The experiments were conducted in the same manner using DDA as in Example 1 . The starch content and starch retention improvement were determined in the same manner as described in Example 1. The measured absorbance value results and the calculated improvement in starch retention are shown in Table 5. Fibre stock without any chemical addition (O-test) gave absorbance value 0.977.

Table 5 Test polymer properties, absorbance values and starch retention results of Example 5.
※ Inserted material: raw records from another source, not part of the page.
import Literature.Algebra.Homology.GroupCohomologyCupProduct
import Literature.Algebra.Homology.HomogeneousCochainsPartialProd
import Literature.AlgebraicTopology.SingularHomology.TwistedPrism
import HarnessLib

/-!
# Graded commutativity of the cup product on group cohomology (Brown V (3.6))

Topic `Algebra/Homology`; namespace `Literature.Algebra.Homology`.  Definitions with bodies and
theorems; NO named fact, no `sorry`.  Sequel of `GroupCohomologyCupProduct` (the Alexander–Whitney cup
product `cupProduct h : Hᵖ(G, k) → H^q(G, k) → Hᵐ(G, k)` on Mathlib's
`groupCohomology (Rep.trivial k G k)`, trivial coefficients in a commutative ring `k`, arbitrary
group `G`).  We prove K. S. Brown, *Cohomology of Groups*, V §3 (3.6)
[book:brown1982-cohomology-groups p0117]: "Commutativity: for any `u ∈ Hᵖ(G, M)`, `v ∈ H^q(G, N)`, we
have `uv = (−1)^{pq} t_*(vu)`", hence "`H*(G, k)` [is] a graded anti-commutative `k`-algebra":

  `cupProduct_comm : cupProduct h u v = (-1) ^ (p * q) • cupProduct h' v u`   (`u ∈ Hᵖ`, `v ∈ H^q`).

## The proof (Hatcher's proof of his Thm. 3.11, run on the bar construction)

Brown proves (3.6) with the signed flip `τ` of `F ⊗ F` and the uniqueness up to homotopy of diagonal
approximations.  Mathlib has neither the tensor product of resolutions in `Rep k G` nor that
uniqueness in a usable form, so we DEVIATE (announced in the lane INBOX) and transport instead
A. Hatcher, *Algebraic Topology*, §3.2, proof of Thm. 3.11 — the reversal `ρ(σ) = εₙ σ̄`,
`εₙ = (−1)^{n(n+1)/2}`, and the twisted prism operator `P` with `∂P + P∂ = ρ − 𝟙` — from singular
simplices to Brown's free contractible simplicial `G`-complex `X` of I §5 Exercise 3 (a)
[p0028]: its `n`-simplices are the `(n+1)`-tuples `(g₀, …, gₙ)`, and its `G`-equivariant cochains
are Mathlib's inhomogeneous cochains through the bar notation
`[g₁|⋯|gₙ] = (1, g₁, g₁g₂, …, g₁⋯gₙ)` [p0027] — Mathlib's `Fin.partialProd`.  Everything Hatcher's
computation uses is that simplices can be restricted FUNCTORIALLY along ARBITRARY vertex maps
`f : Fin (m+1) → Fin (n+1)` (not only monotone ones) and that faces, front and back faces are such
restrictions; for the tuples `(g₀, …, gₙ) ↦ (g_{f 0}, …, g_{f m})` this is plain, and in
inhomogeneous coordinates it is

  `nerveMap f x = ((x₀⋯x_{f(i)−1})⁻¹ (x₀⋯x_{f(i+1)−1}))ᵢ`,  `(nerveMap f x)ᵢ = (∏_{<f i} x)⁻¹ ∏_{<f (i+1)} x`

(§1: `nerveMap_nerveMap` functoriality, `nerveMap_succAbove_zero/succ` = Mathlib's faces
`Fin.contractNth` via `Fin.partialProd_contractNth`, `frontWord_eq_nerveMap`, `backWord_eq_nerveMap`,
`nerveMap_rev_apply : nerveMap rev x = (x_{n}⁻¹, …, x₁⁻¹)`).  The double-sum cancellation behind
`∂P + P∂ = ρ − 𝟙` is NOT redone: it is the tree's generic identity
`Literature.AlgebraicTopology.SingularHomology.TwistedPrism.sum_eq_mul` (valid for any function of
vertex maps), applied to `F(f) = w(nerveMap f x)` exactly as in the singular file
`Literature/AlgebraicTopology/SingularHomology/CupProductProofs.lean`, whose architecture §2–§3 copy.

## Contents

* §1 `nerveMap` and its calculus; `d_eq_sum_nerveMap`:
  `(δf)(x) = Σₐ (−1)ᵃ f(nerveMap (Fin.succAbove a) x)` (Mathlib's coboundary as the simplicial one).
* §2 `rhoCochain n = ρ♯` (`(ρ♯u)(x₁, …, xₙ) = εₙ u(xₙ⁻¹, …, x₁⁻¹)`), `prismCochain n = P♯`,
  `d_rhoCochain` (`δρ♯ = ρ♯δ`), `prismCochain_d_add_d_prismCochain` (`P♯δ + δP♯ = ρ♯ − 𝟙`),
  `π_rhoCocycle` (`ρ^* = 𝟙` on `Hⁿ(G, k)`).
* §3 `cupCochain_rhoCochain` (`ρ♯u ∪ ρ♯v = (−1)^{pq} ρ♯(v ∪ u)`), **`cupProduct_comm`** (Brown (3.6)),
  `cupProduct_comm_of_even`, `cupProduct_self_add_self_of_odd` (`2 u² = 0` for `deg u` odd),
  `cupProduct_self_eq_zero_of_odd` (`u² = 0` for `deg u` odd when `2 ∈ kˣ`).

Not here: non-trivial coefficients `M ⊗ N` and the twist `t_*` (the tree's cup product is for trivial
coefficients only).
-- TODO(general form): Brown (3.6) with coefficients `M ⊗ N → N ⊗ M`.

## References

* K. S. Brown, *Cohomology of Groups*, GTM 87, Springer (1982), V §3 (3.6) and the paragraph after it
  (graded anti-commutativity of `H*(G, k)`); I §5 (bar notation, (5.2) the faces `dᵢ`; Exercise 3 (a):
  the simplicial complex `X` with simplices `(g₀, …, gₙ)`). [Brown1982CohomologyGroups] — held copy
  `book:brown1982-cohomology-groups`, chunks p0117, p0027, p0028.
* A. Hatcher, *Algebraic Topology*, CUP (2002), §3.2, Theorem 3.11 and its proof (`ρ`, `P`,
  `∂P + P∂ = ρ − 𝟙`, `εₙ₊₁ = (−1)ⁿ⁺¹εₙ`, `ε_{p+q} = (−1)^{pq} ε_p ε_q`). [Hatcher2002]
-/

noncomputable section

open CategoryTheory groupCohomology
open Literature.AlgebraicTopology.SingularHomology (revSign revSign_zero revSign_succ revSign_mul_revSign
  neg_one_pow_congr)
open Literature.AlgebraicTopology.SingularHomology.TwistedPrism (prismMap)

universe u

namespace Literature.Algebra.Homology

variable {k G : Type u} [CommRing k]

/-! ### §1 Restriction of inhomogeneous words along arbitrary vertex maps -/

section Nerve

variable [Group G] {n m l p q : ℕ}

/-- **Restriction of a word along a vertex map.**  An inhomogeneous word `x = (x₀, …, x_{n−1}) ∈ Gⁿ`
is the simplex `(1, x₀, x₀x₁, …, x₀⋯x_{n−1})` of Brown's complex `X` (bar notation
`[x₀|⋯|x_{n−1}]`, Mathlib `Fin.partialProd x`), with vertices `Fin (n + 1)`; its restriction along an
ARBITRARY map of vertices `f : Fin (m + 1) → Fin (n + 1)` is the tuple `(∏_{<f 0} x, …, ∏_{<f m} x)`,
i.e. in inhomogeneous coordinates the word with letters `(∏_{<f i} x)⁻¹ · ∏_{<f (i+1)} x`.  For
monotone `f` these are the simplicial operators of the nerve of `G` (faces: `nerveMap_succAbove_succ`);
for `f = Fin.rev` it is `(x_{n−1}⁻¹, …, x₀⁻¹)` (`nerveMap_rev_apply`).
[cite: Brown1982CohomologyGroups, I §5 (bar notation) and Exercise 3 (a)] -/
def nerveMap (f : Fin (m + 1) → Fin (n + 1)) (x : Fin n → G) : Fin m → G :=
  fun i => (Fin.partialProd x (f i.castSucc))⁻¹ * Fin.partialProd x (f i.succ)

/-- The letters of `nerveMap f x`. [cite: Brown1982CohomologyGroups, I §5 (bar notation)] -/
@[simp]
theorem nerveMap_apply (f : Fin (m + 1) → Fin (n + 1)) (x : Fin n → G) (i : Fin m) :
    nerveMap f x i = (Fin.partialProd x (f i.castSucc))⁻¹ * Fin.partialProd x (f i.succ) :=
  rfl

/-- The homogeneous coordinates of the restricted word: `∏_{<a} (nerveMap f x) = (∏_{<f 0} x)⁻¹ ∏_{<f a} x`
(the tuple `(g_{f 0}, …, g_{f m})` normalised to start with `1`).
[cite: Brown1982CohomologyGroups, I §5 (bar notation)] -/
theorem partialProd_nerveMap (f : Fin (m + 1) → Fin (n + 1)) (x : Fin n → G) (a : Fin (m + 1)) :
    Fin.partialProd (nerveMap f x) a = (Fin.partialProd x (f 0))⁻¹ * Fin.partialProd x (f a) := by
  induction a using Fin.induction with
  | zero => rw [Fin.partialProd_zero, inv_mul_cancel]
  | succ a ih => rw [Fin.partialProd_succ, ih, nerveMap_apply, mul_assoc, mul_inv_cancel_left]

/-- **Functoriality of restriction**: restricting along `f` and then along `f'` is restricting along
`f ∘ f'` (for the tuples `(g₀, …, gₙ) ↦ (g_{f 0}, …, g_{f m})` this is composition of maps).
[cite: Brown1982CohomologyGroups, I §5 Exercise 3 (a)] -/
@[simp]
theorem nerveMap_nerveMap (f : Fin (m + 1) → Fin (n + 1)) (f' : Fin (l + 1) → Fin (m + 1))
    (x : Fin n → G) : nerveMap f' (nerveMap f x) = nerveMap (f ∘ f') x := by
  funext i
  simp only [nerveMap_apply, partialProd_nerveMap, Function.comp_apply, mul_inv_rev, inv_inv]
  rw [mul_assoc, mul_inv_cancel_left]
It is seen from Table 5 that test polymers having a higher charge were able to produce improved starch retention in comparison to test polymers with charge under 20 mol-%. However, a high charge of the test polymer does not alone guarantee a high starch retention, but molecular weight of the polymer also has to be high enough. It is seen from Table 5 that the commercial vinylamine copolymer, PVAm, and cationic polyacrylamide SPoly are polymers with high cationic charge, 30 mol- % and 46 mol%, respectively, but their molecular weights are rather low. The starch retention improvement obtained with these polymers was significantly lower. It can be thus concluded that both the cationic charge and high enough molecular weight of the polymer are important for obtaining the desired high starch retention.

Even if the invention was described with reference to what at present seems to be the most practical and preferred embodiments, it is appreciated that the invention shall not be limited to the embodiments described above, but the invention is intended to cover also different modifications and equivalent technical solutions within the scope of the enclosed claims.